→ Exercise brief
Copy, exactly and without additions, every line in the records below from the one holding "refine ⟨m i, ⟨hEm₃" through the one holding "have hinj : Set.InjOn m ↑E₃r := by", both ends included.

→ Task data
»»
import Mathlib.Analysis.Complex.Basic
import Mathlib.SetTheory.Cardinal.Order
import HarnessLib

/-!
# F0 · P3c · line LH6 «StCharTS» — BRICK «REGROUP-ALG» for (R) «Sa-REGROUP★»: the finite re-grouping algebra of [Rogawski1990, L. 12.7.2, proof pp. 192–193]
# («we can re-write `b(π)Tr π + b(π^{nt})Tr π^{nt}` as `Tr(i_G(χ)(f))`», (12.7.1)), as pure algebra over abstract index types

Cell `pub/hodgecm-mathlib`, crux H413 = `stmt-HodgeConjecture-24833` (`--supports` lane, helper), route HCCMUnconditional; seat LH6-p01 (g0); desk F0P3b-plan (g23) deal
(R) «Sa-REGROUP★» (interface v2 final `F0/P3b/LH6-p01/g0/SaRegroup.interface.v2final.txt`).  THEOREMS ONLY, Mathlib-only, sorry-free, no definition ∕ instance ∕ notation ∕
named fact.  HONEST LABEL: HC_CM is proved only modulo the 7 printed citations (2 remaining: hLiu418 = stmt-HodgeConjecture-24832, h413 = stmt-HodgeConjecture-24833) until
rung 0 closes; count-neutral algebra.

THE MATHEMATICS.  In the proof of L. 12.7.2 the members `X = supp a` of the (β)-identity `Σ a(π) Tr π(f) = Tr ρ(f^H)` are split into the square-integrable ones and
the others; each non-square-integrable member is (§12.2) an irreducible principal series `i_G(χ)` (kind 1: `Tr π = Tr i_G(χ)`), or the non-`L²` constituent of a
length-two `i_G(χ)` whose other constituent IS `L²` (kind 2: `πⁿ(ξ)` with `π²(ξ)`, `ψ∘det` with `St_G(ψ)`: `Tr π + Tr π̂ = Tr i_G(χ)`), or a member of an l.d.s. packet
`{π′, π″}` (kind 3: `Tr π′ + Tr π″ = Tr i_G(θ̃)`, and `a(π′) = a(π″)` by the (γ)-step ★ `F0P3cStCharTSSaL2.ldsCoeff_eq`).  Re-grouping gives print's (12.7.1):
`Σ a(π)Tr π = Σ_{L²} b(σ) Tr σ + Σ_χ d(χ) Tr i_G(χ)` with `b(σ) = a(σ) − a(u)` for the kind-2 unit `u` whose mate is `σ` (`b = a` at the other `L²` classes, `b = 0` off
`L²`) and `d(par u) = a(u)` at every ORIENTED unit `u` (kinds 1, 2, and one chosen member of each l.d.s. pair).  At a fixed test function only finitely many terms are
non-zero (level finiteness), so (12.7.1) is a FINITE rearrangement — this file proves exactly that rearrangement over abstract index types `I` (classes) and `Λ`
(parameters), the traces at the fixed test function being arbitrary functions `T : I → ℂ` (classes), `P : Λ → ℂ` (principal series):
* §1 `regroup_sum_eq` — `Σ_{i∈E} a_i T_i = Σ_{i∈E} b_i T_i + Σ_{λ ∈ par(E ∩ O)} d_λ P_λ` for every finite `E` closed under the kind-2∕3 mates;
* §2 `exists_closed_finset` — every finite set of classes is contained in such a closed finite `E` (so the per-test-function supports can be enclosed);
* §3 `exists_coeffs` — the coefficients `b`, `d` with their read-outs; `exists_orientation` — one member of each l.d.s. pair can be chosen coherently.

## References
* [Rogawski1990] J. D. Rogawski, *Automorphic Representations of Unitary Groups in Three Variables*, Ann. of Math. Stud. 123 (1990): §12.7 Lemma 12.7.2 (proof)
  pp. 192–193 ((12.7.1)); §12.2 pp. 173–174.
-/

set_option autoImplicit false
-- the mandated namespace has the single-problem summit's repeated segment (`HodgeConjecture.HodgeConjecture`)
set_option linter.dupNamespace false

open scoped BigOperators

namespace Summit.HodgeConjecture.HodgeConjecture.Cruxes.H413.F0P3cStCharTSRegroupAlg

variable {I Λ : Type*}

/-! ## §1 The finite re-grouping identity (12.7.1) -/

/-- **(12.7.1) as a finite rearrangement.**  Global data: coefficients `aX`, the predicate `L2` («square-integrable»), three pairwise disjoint sets of non-`L2`
UNITS — `U₁` (kind 1: `T u = P(par u)`), `U₂` (kind 2: an `L2` mate `m u`, `m` injective on `U₂`, `T u + T(m u) = P(par u)`), `U₃` (kind 3, l.d.s.: an involutive
fixed-point-free mate inside `U₃` with the same parameter and the same coefficient, `T u + T(m u) = P(par u)`, and an orientation `rep` holding at exactly one of
`u, m u`) — a parameter map `par` injective on the oriented units `O = U₁ ∪ U₂ ∪ {u ∈ U₃ | rep u}`, and the re-grouped coefficients `b` (`= 0` off `L2`, `= a σ − a u`
at the mate `σ = m u` of a kind-2 unit, `= a σ` at the other `L2` classes) and `d` (`d(par u) = a u` on `O`).  Then for every finite `E` closed under the kind-2 mates in
both directions and under the kind-3 mates, whose non-`L2` members with `a ≠ 0` are units:
`Σ_{i∈E} a_i T_i = Σ_{i∈E} b_i T_i + Σ_{λ ∈ par(E ∩ O)} d_λ P_λ`. [cite: Rogawski1990, §12.7 Lemma 12.7.2 (proof) pp. 192–193] -/
theorem regroup_sum_eq [DecidableEq I] [DecidableEq Λ] (aX b : I → ℤ) (d : Λ → ℤ) (L2 : I → Prop) (U₁ U₂ U₃ : Set I) (m : I → I) (par : I → Λ)
    (rep : I → Prop) [DecidablePred L2] [DecidablePred (· ∈ U₁)] [DecidablePred (· ∈ U₂)] [DecidablePred (· ∈ U₃)] [DecidablePred rep]
    (hU₁ : ∀ u ∈ U₁, ¬ L2 u) (hU₂ : ∀ u ∈ U₂, ¬ L2 u ∧ L2 (m u))
    (hU₃ : ∀ u ∈ U₃, ¬ L2 u ∧ m u ∈ U₃ ∧ m (m u) = u ∧ m u ≠ u ∧ par (m u) = par u ∧ aX (m u) = aX u ∧ (rep u ↔ ¬ rep (m u)))
    (h12 : ∀ u ∈ U₁, u ∉ U₂) (h13 : ∀ u ∈ U₁, u ∉ U₃) (h23 : ∀ u ∈ U₂, u ∉ U₃) (hm : Set.InjOn m U₂)
    (hpar : Set.InjOn par {u | u ∈ U₁ ∨ u ∈ U₂ ∨ (u ∈ U₃ ∧ rep u)})
    (hbL : ∀ i, ¬ L2 i → b i = 0) (hb₂ : ∀ u ∈ U₂, b (m u) = aX (m u) - aX u) (hb₀ : ∀ i, L2 i → (∀ u ∈ U₂, m u ≠ i) → b i = aX i)
    (hd : ∀ u, (u ∈ U₁ ∨ u ∈ U₂ ∨ (u ∈ U₃ ∧ rep u)) → d (par u) = aX u)
    (T : I → ℂ) (P : Λ → ℂ) (hT₁ : ∀ u ∈ U₁, T u = P (par u)) (hT₂ : ∀ u ∈ U₂, T u + T (m u) = P (par u))
    (hT₃ : ∀ u ∈ U₃, T u + T (m u) = P (par u))
    (E : Finset I) (hEm₂ : ∀ u ∈ U₂, u ∈ E ↔ m u ∈ E) (hEm₃ : ∀ u ∈ U₃, u ∈ E → m u ∈ E)
    (hEcl : ∀ i ∈ E, ¬ L2 i → aX i ≠ 0 → i ∈ U₁ ∨ i ∈ U₂ ∨ i ∈ U₃) :
    ∑ i ∈ E, (aX i : ℂ) * T i =
      ∑ i ∈ E, (b i : ℂ) * T i + ∑ lam ∈ (E.filter fun u => u ∈ U₁ ∨ u ∈ U₂ ∨ (u ∈ U₃ ∧ rep u)).image par, (d lam : ℂ) * P lam := by
  classical
  -- the pieces of `E`
  set EL : Finset I := E.filter fun i => L2 i with hEL
  set E₁ : Finset I := E.filter fun u => u ∈ U₁ with hE₁
  set E₂ : Finset I := E.filter fun u => u ∈ U₂ with hE₂
  set E₃r : Finset I := E.filter fun u => u ∈ U₃ ∧ rep u with hE₃r
  set E₃n : Finset I := E.filter fun u => u ∈ U₃ ∧ ¬ rep u with hE₃n
  set EO : Finset I := E.filter fun u => u ∈ U₁ ∨ u ∈ U₂ ∨ (u ∈ U₃ ∧ rep u) with hEO
  -- (0) a sum over `E` of a function vanishing at the non-`L2` non-units splits along `EL, E₁, E₂, E₃r, E₃n`
  have hsplit : ∀ f : I → ℂ, (∀ i ∈ E, ¬ L2 i → ¬ (i ∈ U₁ ∨ i ∈ U₂ ∨ i ∈ U₃) → f i = 0) →
      ∑ i ∈ E, f i = ∑ i ∈ EL, f i + (∑ i ∈ E₁, f i + ∑ i ∈ E₂, f i + (∑ i ∈ E₃r, f i + ∑ i ∈ E₃n, f i)) := by
    intro f hf0
    rw [← Finset.sum_filter_add_sum_filter_not E (fun i => L2 i)]
    congr 1
    have hnL : ∑ i ∈ E.filter (fun i => ¬ L2 i), f i = ∑ i ∈ (E.filter fun i => ¬ L2 i).filter (fun i => i ∈ U₁ ∨ i ∈ U₂ ∨ i ∈ U₃), f i := by
      symm
      apply Finset.sum_filter_of_ne
      intro i hi hfi
      rw [Finset.mem_filter] at hi
      by_contra hn
      exact hfi (hf0 i hi.1 hi.2 hn)
    have hK : (E.filter fun i => ¬ L2 i).filter (fun i => i ∈ U₁ ∨ i ∈ U₂ ∨ i ∈ U₃) = (E₁ ∪ E₂) ∪ (E₃r ∪ E₃n) := by
      ext i
      simp only [Finset.mem_filter, Finset.mem_union, hE₁, hE₂, hE₃r, hE₃n]
      constructor
      · rintro ⟨⟨hi, -⟩, h | h | h⟩
        · exact Or.inl (Or.inl ⟨hi, h⟩)
        · exact Or.inl (Or.inr ⟨hi, h⟩)
        · by_cases hr : rep i
          · exact Or.inr (Or.inl ⟨hi, h, hr⟩)
          · exact Or.inr (Or.inr ⟨hi, h, hr⟩)
      · rintro ((⟨hi, h⟩ | ⟨hi, h⟩) | (⟨hi, h, -⟩ | ⟨hi, h, -⟩))
        · exact ⟨⟨hi, hU₁ i h⟩, Or.inl h⟩
        · exact ⟨⟨hi, (hU₂ i h).1⟩, Or.inr (Or.inl h)⟩
        · exact ⟨⟨hi, (hU₃ i h).1⟩, Or.inr (Or.inr h)⟩
        · exact ⟨⟨hi, (hU₃ i h).1⟩, Or.inr (Or.inr h)⟩
    have hd12 : Disjoint E₁ E₂ := Finset.disjoint_filter.2 fun i _ h1 h2 => h12 i h1 h2
    have hd3 : Disjoint E₃r E₃n := Finset.disjoint_filter.2 fun i _ h1 h2 => h2.2 h1.2
    have hd123 : Disjoint (E₁ ∪ E₂) (E₃r ∪ E₃n) := by
      rw [Finset.disjoint_union_left, Finset.disjoint_union_right, Finset.disjoint_union_right]
      exact ⟨⟨Finset.disjoint_filter.2 fun i _ h1 h3 => h13 i h1 h3.1, Finset.disjoint_filter.2 fun i _ h1 h3 => h13 i h1 h3.1⟩,
        ⟨Finset.disjoint_filter.2 fun i _ h2 h3 => h23 i h2 h3.1, Finset.disjoint_filter.2 fun i _ h2 h3 => h23 i h2 h3.1⟩⟩
    rw [hnL, hK, Finset.sum_union hd123, Finset.sum_union hd12, Finset.sum_union hd3]
  -- (1) the left-hand side, split
  have hLHS := hsplit (fun i => (aX i : ℂ) * T i) fun i hi hL hn => by
    have : aX i = 0 := by
      by_contra h
      exact hn (hEcl i hi hL h)
    rw [this, Int.cast_zero, zero_mul]
  -- (2) the `b`-sum lives on `EL` and equals the `L2` part of the left side minus the kind-2 mate terms
  have hB : ∑ i ∈ E, (b i : ℂ) * T i = ∑ i ∈ EL, (aX i : ℂ) * T i - ∑ u ∈ E₂, (aX u : ℂ) * T (m u) := by
    have hB1 : ∑ i ∈ E, (b i : ℂ) * T i = ∑ i ∈ EL, (b i : ℂ) * T i := by
      rw [hEL, Finset.sum_filter_of_ne]
      intro i _ hbi
      by_contra hL
      rw [hbL i hL, Int.cast_zero, zero_mul] at hbi
      exact hbi rfl
    -- split `EL` into the mates of `E₂` and the rest
    have hmates : EL.filter (fun i => ∃ u, u ∈ U₂ ∧ m u = i) = E₂.image m := by
      ext i
      simp only [Finset.mem_filter, Finset.mem_image, hEL, hE₂]  -- names unfold
      constructor
      · rintro ⟨⟨hi, -⟩, u, hu, rfl⟩
        exact ⟨u, ⟨(hEm₂ u hu).2 hi, hu⟩, rfl⟩
      · rintro ⟨u, ⟨huE, hu⟩, rfl⟩
        exact ⟨⟨(hEm₂ u hu).1 huE, (hU₂ u hu).2⟩, u, hu, rfl⟩
    have hinj : Set.InjOn m ↑E₂ := fun u hu u' hu' h => hm (Finset.mem_filter.1 hu).2 (Finset.mem_filter.1 hu').2 h
    have hBL : ∑ i ∈ EL, (b i : ℂ) * T i =
        ∑ i ∈ EL.filter (fun i => ∃ u, u ∈ U₂ ∧ m u = i), (b i : ℂ) * T i + ∑ i ∈ EL.filter (fun i => ¬ ∃ u, u ∈ U₂ ∧ m u = i), (b i : ℂ) * T i :=
      (Finset.sum_filter_add_sum_filter_not EL _ _).symm
    have hAL : ∑ i ∈ EL, (aX i : ℂ) * T i =
        ∑ i ∈ EL.filter (fun i => ∃ u, u ∈ U₂ ∧ m u = i), (aX i : ℂ) * T i + ∑ i ∈ EL.filter (fun i => ¬ ∃ u, u ∈ U₂ ∧ m u = i), (aX i : ℂ) * T i :=
      (Finset.sum_filter_add_sum_filter_not EL _ _).symm
    have hrest : ∑ i ∈ EL.filter (fun i => ¬ ∃ u, u ∈ U₂ ∧ m u = i), (b i : ℂ) * T i =
        ∑ i ∈ EL.filter (fun i => ¬ ∃ u, u ∈ U₂ ∧ m u = i), (aX i : ℂ) * T i := by
      refine Finset.sum_congr rfl fun i hi => ?_
      rw [Finset.mem_filter, hEL, Finset.mem_filter] at hi
      rw [hb₀ i hi.1.2 fun u hu hmu => hi.2 ⟨u, hu, hmu⟩]
    have hmate_b : ∑ i ∈ EL.filter (fun i => ∃ u, u ∈ U₂ ∧ m u = i), (b i : ℂ) * T i =
        ∑ u ∈ E₂, ((aX (m u) : ℂ) - aX u) * T (m u) := by
      rw [hmates, Finset.sum_image hinj]
      refine Finset.sum_congr rfl fun u hu => ?_
      rw [hb₂ u (Finset.mem_filter.1 hu).2, Int.cast_sub]
    have hmate_a : ∑ i ∈ EL.filter (fun i => ∃ u, u ∈ U₂ ∧ m u = i), (aX i : ℂ) * T i = ∑ u ∈ E₂, (aX (m u) : ℂ) * T (m u) := by
      rw [hmates, Finset.sum_image hinj]
    rw [hB1, hBL, hAL, hrest, hmate_b, hmate_a]
    have : ∑ u ∈ E₂, ((aX (m u) : ℂ) - aX u) * T (m u) = ∑ u ∈ E₂, (aX (m u) : ℂ) * T (m u) - ∑ u ∈ E₂, (aX u : ℂ) * T (m u) := by
      rw [← Finset.sum_sub_distrib]
      exact Finset.sum_congr rfl fun u _ => by ring
    rw [this]; ring
  -- (3) the `d`-sum is the sum of `a u · P(par u)` over the oriented units of `E`
  have hD : ∑ lam ∈ EO.image par, (d lam : ℂ) * P lam = ∑ u ∈ E₁, (aX u : ℂ) * P (par u) + ∑ u ∈ E₂, (aX u : ℂ) * P (par u) +
      ∑ u ∈ E₃r, (aX u : ℂ) * P (par u) := by
    have hinj : Set.InjOn par ↑EO := fun u hu u' hu' h => hpar (Finset.mem_filter.1 hu).2 (Finset.mem_filter.1 hu').2 h
    rw [Finset.sum_image hinj]
    have hEO' : EO = (E₁ ∪ E₂) ∪ E₃r := by
      ext u
      simp only [Finset.mem_filter, Finset.mem_union, hEO, hE₁, hE₂, hE₃r]
      tauto
    have hd12 : Disjoint E₁ E₂ := Finset.disjoint_filter.2 fun i _ h1 h2 => h12 i h1 h2
    have hd123 : Disjoint (E₁ ∪ E₂) E₃r := by
      rw [Finset.disjoint_union_left]
      exact ⟨Finset.disjoint_filter.2 fun i _ h1 h3 => h13 i h1 h3.1, Finset.disjoint_filter.2 fun i _ h2 h3 => h23 i h2 h3.1⟩
    rw [hEO', Finset.sum_union hd123, Finset.sum_union hd12]
    refine congrArg₂ (· + ·) (congrArg₂ (· + ·) ?_ ?_) ?_
    · exact Finset.sum_congr rfl fun u hu => by rw [hd u (Or.inl (Finset.mem_filter.1 hu).2)]
    · exact Finset.sum_congr rfl fun u hu => by rw [hd u (Or.inr (Or.inl (Finset.mem_filter.1 hu).2))]
    · exact Finset.sum_congr rfl fun u hu => by rw [hd u (Or.inr (Or.inr (Finset.mem_filter.1 hu).2))]
  -- (4) kind 1: `T u = P(par u)`
  have hK1 : ∑ u ∈ E₁, (aX u : ℂ) * T u = ∑ u ∈ E₁, (aX u : ℂ) * P (par u) :=
    Finset.sum_congr rfl fun u hu => by rw [hT₁ u (Finset.mem_filter.1 hu).2]
  -- (5) kind 2: `T u = P(par u) - T(m u)`
  have hK2 : ∑ u ∈ E₂, (aX u : ℂ) * T u = ∑ u ∈ E₂, (aX u : ℂ) * P (par u) - ∑ u ∈ E₂, (aX u : ℂ) * T (m u) := by
    rw [← Finset.sum_sub_distrib]
    exact Finset.sum_congr rfl fun u hu => by rw [← hT₂ u (Finset.mem_filter.1 hu).2]; ring
  -- (6) kind 3: the non-oriented members are the mates of the oriented ones
  have hK3 : ∑ u ∈ E₃r, (aX u : ℂ) * T u + ∑ u ∈ E₃n, (aX u : ℂ) * T u = ∑ u ∈ E₃r, (aX u : ℂ) * P (par u) := by
    have himg : E₃n = E₃r.image m := by
      ext i
      simp only [Finset.mem_image, Finset.mem_filter, hE₃r, hE₃n]
      constructor
      · rintro ⟨hi, h3, hr⟩
        obtain ⟨-, hm3, hmm, -, -, -, hrep⟩ := hU₃ i h3
        refine ⟨m i, ⟨hEm₃ i h3 hi, hm3, ?_⟩, hmm⟩
        have h' := (hU₃ (m i) hm3).2.2.2.2.2.2
        rw [hmm] at h'
        -- `rep (m i) ↔ ¬ rep (m (m i)) = ¬ rep i`
        exact h'.2 hr
      · rintro ⟨u, ⟨huE, hu3, hur⟩, rfl⟩
        obtain ⟨-, hm3, -, -, -, -, hrep⟩ := hU₃ u hu3
        exact ⟨hEm₃ u hu3 huE, hm3, hrep.1 hur⟩
    have hinj : Set.InjOn m ↑E₃r := by
      intro u hu u' hu' h
      have h3 := (Finset.mem_filter.1 hu).2.1
      have h3' := (Finset.mem_filter.1 hu').2.1
      rw [← (hU₃ u h3).2.2.1, ← (hU₃ u' h3').2.2.1, h]
    rw [himg, Finset.sum_image hinj, ← Finset.sum_add_distrib]
    refine Finset.sum_congr rfl fun u hu => ?_
    have h3 := (Finset.mem_filter.1 hu).2.1
    rw [(hU₃ u h3).2.2.2.2.2.1, ← hT₃ u h3]
    ring
  -- (7) assemble
  rw [hLHS, hB, hD, hK1, hK2, hK3]
  ring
««
→ Response
        refine ⟨m i, ⟨hEm₃ i h3 hi, hm3, ?_⟩, hmm⟩
        have h' := (hU₃ (m i) hm3).2.2.2.2.2.2
        rw [hmm] at h'
        -- `rep (m i) ↔ ¬ rep (m (m i)) = ¬ rep i`
        exact h'.2 hr
      · rintro ⟨u, ⟨huE, hu3, hur⟩, rfl⟩
        obtain ⟨-, hm3, -, -, -, -, hrep⟩ := hU₃ u hu3
        exact ⟨hEm₃ u hu3 huE, hm3, hrep.1 hur⟩
    have hinj : Set.InjOn m ↑E₃r := by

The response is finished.